Die Geschichte des anglophilen Norwegen reicht weiter zurück als der Zweite Weltkrieg. Der Krieg als identitätsbildende Faktor hat für Norweger dazu die Beziehungen weiter beigetragen. Wir waren gegen die bösen Nazis. Selbst die Bemühungen des norwegischen Freundes, Willy Brandt, um ein freies Deutschland und Europa, reichten nicht aus, die deutsche Invasion und die grausamen und Verbrechen gegen die Menschlichkeit des Krieges ganz zu vergessen.
Brandts Bemühungen als Brückenbauer sind dennoch kaum zu unterschätzen, zusammen mit dem Präsenz der großen norwegischen Deutschland-Brigade (Tysklandsbrigaden) in Deutschland zwischen 1947 und 1953. Damals arbeiteten norwegischen Soldaten für Friedenskonsolidierung und Stabilität in Deutschland zum gegenseitigen Verständnis und zur Versöhnung. In der Nachkriegszeit empfing Norwegen darüber hinaus deutsche Kinder zu Ferienaufenthalten. Weiterhin ermöglichte Deutschland norwegische Studenten Studienplätze an den Universitäten des Landes. Im Jahr 1971 erhielt Brandt den Friedensnobelpreis. Während der Zeremonie im Universitätssaal in Oslo am 10. Dezember, saß der norwegische Premierminister, Trygve Bratteli, direkt hinter ihm. Bratteli war einer, der den Nationalsozialismus als Gefangener in »Nacht und Nebel« (Natzweiler) erlebt hatte.
Auch in Norwegen hat sich die Erinnerung an dem Zweiten Weltkrieg mit der Zeit gemindert. Es scheint nun, dass die Norweger auch in größerem Maße sehen, dass der Krieg viele Schichten und Nuancen hat, wie zum Beispiel die Geschichten über die Schicksale viele deutschen Soldaten, die sich widersetzten, die als Gefangene endeten, sich das Leben nahmen und von denen nie wieder etwas gehört wurde. Viele haben nicht einmal ein Grab.
Vielleicht können wir inzwischen besser verstehen, dass auch viele Deutsche Opfer des Nationalsozialismus waren, nicht nur Täter. Wir lernten mehr über die Unterdrückung der deutschen Kommunisten und Sozialdemokraten durch die Nazis. Weiter erfuhren wir Einzelheiten über die Opposition vieler Deutscher gegen das Naziregime. Als Beispiel wäre hier die wenig bekannte »Wollweber-gruppe« oder die mehr bekannte »Kreisau Kreis«, der es leider nur beinahe geschafft hat, das Leid zu lindern und im Jahr 1944 gegen Hitler vorzugehen.2 In norwegischen Geschichtsbüchern wurde traditionell wenig darüber berichtet. Es wurde auch nicht viel über die Bombardierung deutscher Städte durch alliierte Truppen kurz vor Kriegsende geschrieben, oder über die vertriebenen Deutschen aus den Ostgebieten. Und nicht zuletzt hat man oftmals verschwiegen, dass die Nazis in anderen Ländern als Deutschland viel Unterstützung hatten, auch in Norwegen. Es ist daher gut, dass in letzter Zeit eher über die Nazis als nur über die Deutschen gesprochen wird.

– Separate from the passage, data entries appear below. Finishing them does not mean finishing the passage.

/-! ## The stub -/

/-- **Stub C — `stub_closure` (PRO-MODULARITY IS ZARISKI-CLOSED; raw form).**  Let `R` be a
compact Hausdorff local topological ring with `p ∈ 𝔪_R` (`p ≥ 5`), `T : Γ_F → R` continuous, `𝒰` a
tame level of `GL₂/F`, and `x : R → ℚ̄_p` a continuous point killing the pro-modular ideal
`J_𝒰 = proModularIdeal R T 𝒰`.  If `ρ' : Γ_F → GL₂(ℚ̄_p)` has trace function `x ∘ T` and is
unramified outside `𝒰.bad`, then `ρ'` is `𝒰`-pro-modular.  Proof: with `Z` the set of pro-modular
data `(z, ρ_z, y_z)`, `Ψ = (z)_z : R → ∏_Z ℚ̄_p` (`ker Ψ = J_𝒰 ≤ ker x`, image compact hence closed,
`x` factors continuously through it) and `Y = (y_z)_z : 𝕋(𝒰) → ∏_Z ℚ̄_p`, one has
`Y(T_{v,1}) = Ψ(T σ)`, `Y(T_{v,2}) = Ψ(u₂ u_q D σ)`, `Y([U t_{v,2}⁻¹ U]) = Ψ(q_v u₂ D σ⁻¹)`
(`D = T² − T∘sq`, `2 u₂ = 1`, `q_v u_q = 1`) at any arithmetic Frobenius `σ` above `v ∉ 𝒰.bad`, and
`T_{v,0} = 1`, `T_{v,i} = T_{v,2}` (`i ≥ 2`); hence
`Y(𝕋(𝒰)) ⊆ Ψ(R)` and `w := x̄ ∘ Y` is the wanted continuous point, associated with `ρ'` by
`charpoly = X² − tr X + det`.  No commutativity of `𝕋(𝒰)` is needed.
[cite: Chenevier2011, §1 (R ↠ 𝕋, 𝔛^{mod} closed)] [cite: GeeNewton2020, §2.1.3 and Lemma 2.1.8]
[cite: CalegariEmerton2011, §2] -/
theorem stub_closure :
    ∀ (F : Type) [Field F] [NumberField F] (p : ℕ) [Fact p.Prime], 5 ≤ p →
    ∀ (R : Type) [CommRing R] [TopologicalSpace R] [IsTopologicalRing R] [CompactSpace R]
      [T2Space R] [IsLocalRing R],
      ((p : ℕ) : R) ∈ IsLocalRing.maximalIdeal R →
    ∀ (T : absoluteGaloisGroup F → R), Continuous T →
    ∀ (𝒰 : TameLevel 2 F p) (x : R →+* PadicAlgCl p), Continuous x →
    ∀ (ρ' : FramedGaloisRep F (PadicAlgCl p) 2),
      (∀ g, x (T g) = ((ρ' g : GL (Fin 2) (PadicAlgCl p)) : Matrix (Fin 2) (Fin 2) (PadicAlgCl p)).trace) →
      (∀ v, v ∉ 𝒰.bad → ρ'.IsUnramifiedAt v) →
      proModularIdeal R T 𝒰 ≤ RingHom.ker x →
      𝒰.IsPadicallyAutomorphic ρ' := by
  intro F _ _ p _ hp R _ _ _ _ _ _ hpm T _ 𝒰 x hx ρ' hxT hur hJ
  have hpp : p.Prime := Fact.out
  -- the index set `Z` of pro-modular data, with choices `ρ_z`, `y_z` for each `z ∈ Z`
  let Z : Type := {z : R →+* PadicAlgCl p // Continuous z ∧
    ∃ ρz : FramedGaloisRep F (PadicAlgCl p) 2,
      (∀ g, z (T g) = ((ρz g : GL (Fin 2) (PadicAlgCl p)) :
        Matrix (Fin 2) (Fin 2) (PadicAlgCl p)).trace) ∧ 𝒰.IsPadicallyAutomorphic ρz}
  have hZ : ∀ zZ : Z, ∃ (ρz : FramedGaloisRep F (PadicAlgCl p) 2)
      (y : CompletedCohomologyHeckeAlgebraGLn 𝒰 →+* PadicAlgCl p),
      (∀ g, zZ.1 (T g) = ((ρz g : GL (Fin 2) (PadicAlgCl p)) :
        Matrix (Fin 2) (Fin 2) (PadicAlgCl p)).trace) ∧ Continuous y ∧ 𝒰.IsAssociated y ρz := by
    intro zZ
    obtain ⟨ρz, hzT, y, hyc, hya⟩ := zZ.2.2
    exact ⟨ρz, y, hzT, hyc, hya⟩
  choose ρz y hzT hyc hya using hZ
  -- `2` and the `q_v` (`v ∉ 𝒰.bad`) are units of `R`
  obtain ⟨u₂, hu₂⟩ : ∃ u : R, 2 * u = 1 := by
    have h2 : IsUnit ((2 : ℕ) : R) :=
      isUnit_natCast_of_coprime hpm ((Nat.coprime_primes Nat.prime_two hpp).2 (by omega))
    rw [Nat.cast_ofNat] at h2
    exact h2.exists_right_inv
  have hq : ∀ v : HeightOneSpectrum (𝓞 F), v ∉ 𝒰.bad →
      ∃ u : R, (Ideal.absNorm v.asIdeal : R) * u = 1 := fun v hv =>
    (isUnit_natCast_of_coprime hpm
      (coprime_absNorm hpp v fun h => hv (𝒰.mem_bad_of_mem v h))).exists_right_inv
  choose! uq huq using hq
  -- the two continuous ring maps into `∏_Z ℚ̄_p`
  let Ψ : R →+* (Z → PadicAlgCl p) := RingHom.pi fun zZ => zZ.1
  let Y : CompletedCohomologyHeckeAlgebraGLn 𝒰 →+* (Z → PadicAlgCl p) := RingHom.pi fun zZ => y zZ
  have hΨc : Continuous Ψ := continuous_pi fun zZ => zZ.2.1
  have hYc : Continuous Y := continuous_pi fun zZ => hyc zZ
  -- `ker Ψ = J_𝒰 ≤ ker x`
  have hker : RingHom.ker Ψ ≤ RingHom.ker x := by
    intro r hr
    refine hJ ?_
    rw [proModularIdeal, Ideal.mem_iInf]
    intro z
    rw [Ideal.mem_iInf]
    intro hz
    exact congrFun (RingHom.mem_ker.1 hr) ⟨z, hz⟩
  -- the generator identities at ANY arithmetic Frobenius `σ` above `v ∉ 𝒰.bad`
  have hids : ∀ (zZ : Z) {v : HeightOneSpectrum (𝓞 F)} (hv : v ∉ 𝒰.bad)
      {𝔓 : Ideal (absIntegers (𝓞 F) F)} (_ : 𝔓 ∈ v.primesAbove) {σ : absoluteGaloisGroup F}
      (_ : IsArithFrobAt (𝓞 F) σ 𝔓),
      y zZ (𝒰.heckeT v 1) = zZ.1 (T σ) ∧
      y zZ (𝒰.heckeT v 2) = zZ.1 (u₂ * uq v * (T σ * T σ - T (σ * σ))) ∧
      y zZ ⟨𝒰.heckeOperator (heckeElement 2 F v 2)⁻¹, 𝒰.heckeOperator_inv_mem hv⟩ =
        zZ.1 ((Ideal.absNorm v.asIdeal : R) * u₂ * (T σ⁻¹ * T σ⁻¹ - T (σ⁻¹ * σ⁻¹))) := by
    intro zZ v hv 𝔓 h𝔓 σ hσ
    have hD : ∀ g, zZ.1 (T g * T g - T (g * g)) = 2 *
        ((ρz zZ g : GL (Fin 2) (PadicAlgCl p)) : Matrix (Fin 2) (Fin 2) (PadicAlgCl p)).det := by
      intro g
      rw [map_sub, map_mul, hzT, hzT, map_mul (ρz zZ), Units.val_mul]
      exact trace_mul_trace_sub_trace_mul _
    have h2 : 2 * zZ.1 u₂ = 1 := by
      have e := congrArg zZ.1 hu₂
      rwa [map_mul, map_ofNat, map_one] at e
    have hqq : (Ideal.absNorm v.asIdeal : PadicAlgCl p) * zZ.1 (uq v) = 1 := by
      have e := congrArg zZ.1 (huq v hv)
      rwa [map_mul, map_natCast, map_one] at e
    obtain ⟨htr, hdet⟩ := trace_det_frob_of_isAssociated (hya zZ) hv h𝔓 hσ
    refine ⟨?_, ?_, ?_⟩
    · rw [← htr, hzT]
    · rw [map_mul, map_mul, hD, hdet]
      calc y zZ (𝒰.heckeT v 2)
          = 2 * zZ.1 u₂ * ((Ideal.absNorm v.asIdeal : PadicAlgCl p) * zZ.1 (uq v)) *
              y zZ (𝒰.heckeT v 2) := by rw [h2, hqq, one_mul, one_mul]
        _ = zZ.1 u₂ * zZ.1 (uq v) *
              (2 * ((Ideal.absNorm v.asIdeal : PadicAlgCl p) * y zZ (𝒰.heckeT v 2))) := by ring
    · rw [𝒰.apply_heckeOperator_inv_eq_inv (y zZ) hv]
      refine inv_eq_of_mul_eq_one_left ?_
      rw [map_mul, map_mul, map_natCast, hD]
      calc (Ideal.absNorm v.asIdeal : PadicAlgCl p) * zZ.1 u₂ *
            (2 * ((ρz zZ σ⁻¹ : GL (Fin 2) (PadicAlgCl p)) :
              Matrix (Fin 2) (Fin 2) (PadicAlgCl p)).det) * y zZ (𝒰.heckeT v 2)
          = 2 * zZ.1 u₂ * (((ρz zZ σ⁻¹ : GL (Fin 2) (PadicAlgCl p)) :
              Matrix (Fin 2) (Fin 2) (PadicAlgCl p)).det *
              ((Ideal.absNorm v.asIdeal : PadicAlgCl p) * y zZ (𝒰.heckeT v 2))) := by ring
        _ = 1 := by rw [h2, one_mul, ← hdet, mul_comm, det_mul_det_inv]
  -- an arithmetic Frobenius above every place
  have hfrob : ∀ v : HeightOneSpectrum (𝓞 F), ∃ (𝔓 : Ideal (absIntegers (𝓞 F) F))
      (σ : absoluteGaloisGroup F), 𝔓 ∈ v.primesAbove ∧ IsArithFrobAt (𝓞 F) σ 𝔓 := fun v => by
    obtain ⟨𝔓, h𝔓⟩ := HeightOneSpectrum.primesAbove_nonempty v
    obtain ⟨σ, hσ⟩ := HeightOneSpectrum.exists_isArithFrobAt_of_mem_primesAbove_holds h𝔓
    exact ⟨𝔓, σ, h𝔓, hσ⟩
  choose 𝔓v σv h𝔓v hσv using hfrob
  -- `Y(𝕋(𝒰)) ⊆ Ψ(R)`: the closed subring `Y⁻¹(Ψ(R))` of `𝕋(𝒰)` contains the generators
  have hrange : ∀ t, Y t ∈ Set.range Ψ := by
    have htop : (Ψ.range).comap Y = ⊤ := by
      refine eq_top_of_isClosed_of_generators_mem 𝒰 _ ?_ (fun v hv i => ?_) (fun v hv => ?_)
      · rw [Subring.coe_comap, RingHom.coe_range]
        exact (isCompact_range hΨc).isClosed.preimage hYc
      · rcases i with _ | _ | i
        · exact ⟨1, by rw [𝒰.heckeT_zero hv, map_one, map_one]⟩
        · exact ⟨T (σv v), funext fun zZ => ((hids zZ hv (h𝔓v v) (hσv v)).1).symm⟩
        · rw [𝒰.heckeT_eq_of_le v (by omega)]
          exact ⟨u₂ * uq v * (T (σv v) * T (σv v) - T (σv v * σv v)),
            funext fun zZ => ((hids zZ hv (h𝔓v v) (hσv v)).2.1).symm⟩
      · exact ⟨(Ideal.absNorm v.asIdeal : R) * u₂ *
            (T (σv v)⁻¹ * T (σv v)⁻¹ - T ((σv v)⁻¹ * (σv v)⁻¹)),
          funext fun zZ => ((hids zZ hv (h𝔓v v) (hσv v)).2.2).symm⟩
    intro t
    have ht : t ∈ (Ψ.range).comap Y := htop ▸ Subring.mem_top t
    exact ht
  -- the continuous point `w = x̄ ∘ Y` of `𝕋(𝒰)`
  obtain ⟨w, hwc, hw⟩ := exists_ringHom_factor Ψ x Y hΨc hx hYc hker hrange
  rw [isPadicallyAutomorphic_iff]
  refine ⟨w, hwc, fun v hv => ⟨hur v hv, fun 𝔓 h𝔓 σ hσ => ?_⟩⟩
  -- association at an arbitrary arithmetic Frobenius `σ` above `v`
  have hw1 : w (𝒰.heckeT v 1) = x (T σ) :=
    hw _ _ (funext fun zZ => ((hids zZ hv h𝔓 hσ).1).symm)
  have hw2 : w (𝒰.heckeT v 2) = x (u₂ * uq v * (T σ * T σ - T (σ * σ))) :=
    hw _ _ (funext fun zZ => ((hids zZ hv h𝔓 hσ).2.1).symm)
  have hx2 : 2 * x u₂ = 1 := by
    have e := congrArg x hu₂
    rwa [map_mul, map_ofNat, map_one] at e
  have hxq : (Ideal.absNorm v.asIdeal : PadicAlgCl p) * x (uq v) = 1 := by
    have e := congrArg x (huq v hv)
    rwa [map_mul, map_natCast, map_one] at e
  have hdet : (Ideal.absNorm v.asIdeal : PadicAlgCl p) * x (u₂ * uq v * (T σ * T σ - T (σ * σ))) =
      ((ρ' σ : GL (Fin 2) (PadicAlgCl p)) : Matrix (Fin 2) (Fin 2) (PadicAlgCl p)).det := by
    rw [map_mul, map_mul, map_sub, map_mul, hxT, hxT, map_mul ρ', Units.val_mul,
      trace_mul_trace_sub_trace_mul]
    calc (Ideal.absNorm v.asIdeal : PadicAlgCl p) * (x u₂ * x (uq v) *
          (2 * ((ρ' σ : GL (Fin 2) (PadicAlgCl p)) : Matrix (Fin 2) (Fin 2) (PadicAlgCl p)).det))
        = 2 * x u₂ * ((Ideal.absNorm v.asIdeal : PadicAlgCl p) * x (uq v)) *
            ((ρ' σ : GL (Fin 2) (PadicAlgCl p)) : Matrix (Fin 2) (Fin 2) (PadicAlgCl p)).det := by
          ring
      _ = ((ρ' σ : GL (Fin 2) (PadicAlgCl p)) : Matrix (Fin 2) (Fin 2) (PadicAlgCl p)).det := by
          rw [hx2, hxq, one_mul, one_mul]
  simp only [heckeFrobPoly_two]
  rw [hw1, hw2, hxT σ, hdet]
  exact Matrix.charpoly_fin_two _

Auch außerhalb Norwegens werden noch heute neue Fakten und Perspektiven über den Krieg entdeckt und analysiert. Zahlreiche englisch- und deutschsprachige Bücher und akademische Dokumente sind veröffentlicht worden, die auch für die Besetzung Norwegens relevant sind. Ein Beispiel ist die Arbeit des deutschen Historikers Robert Bohn über die norwegische Kriegswirtschaft während der Besetzung: »Reichskommissariat Norwegen: Nationalsozialistische Neuordnung und Kriegswirtschaft«, die das Gleichgewicht zwischen norwegischem Widerstand und Pragmatismus, und zwischen wirtschaftlichem Gewinn und starker Entwicklung in Norwegen während der deutschen Okkupation hervorhebt.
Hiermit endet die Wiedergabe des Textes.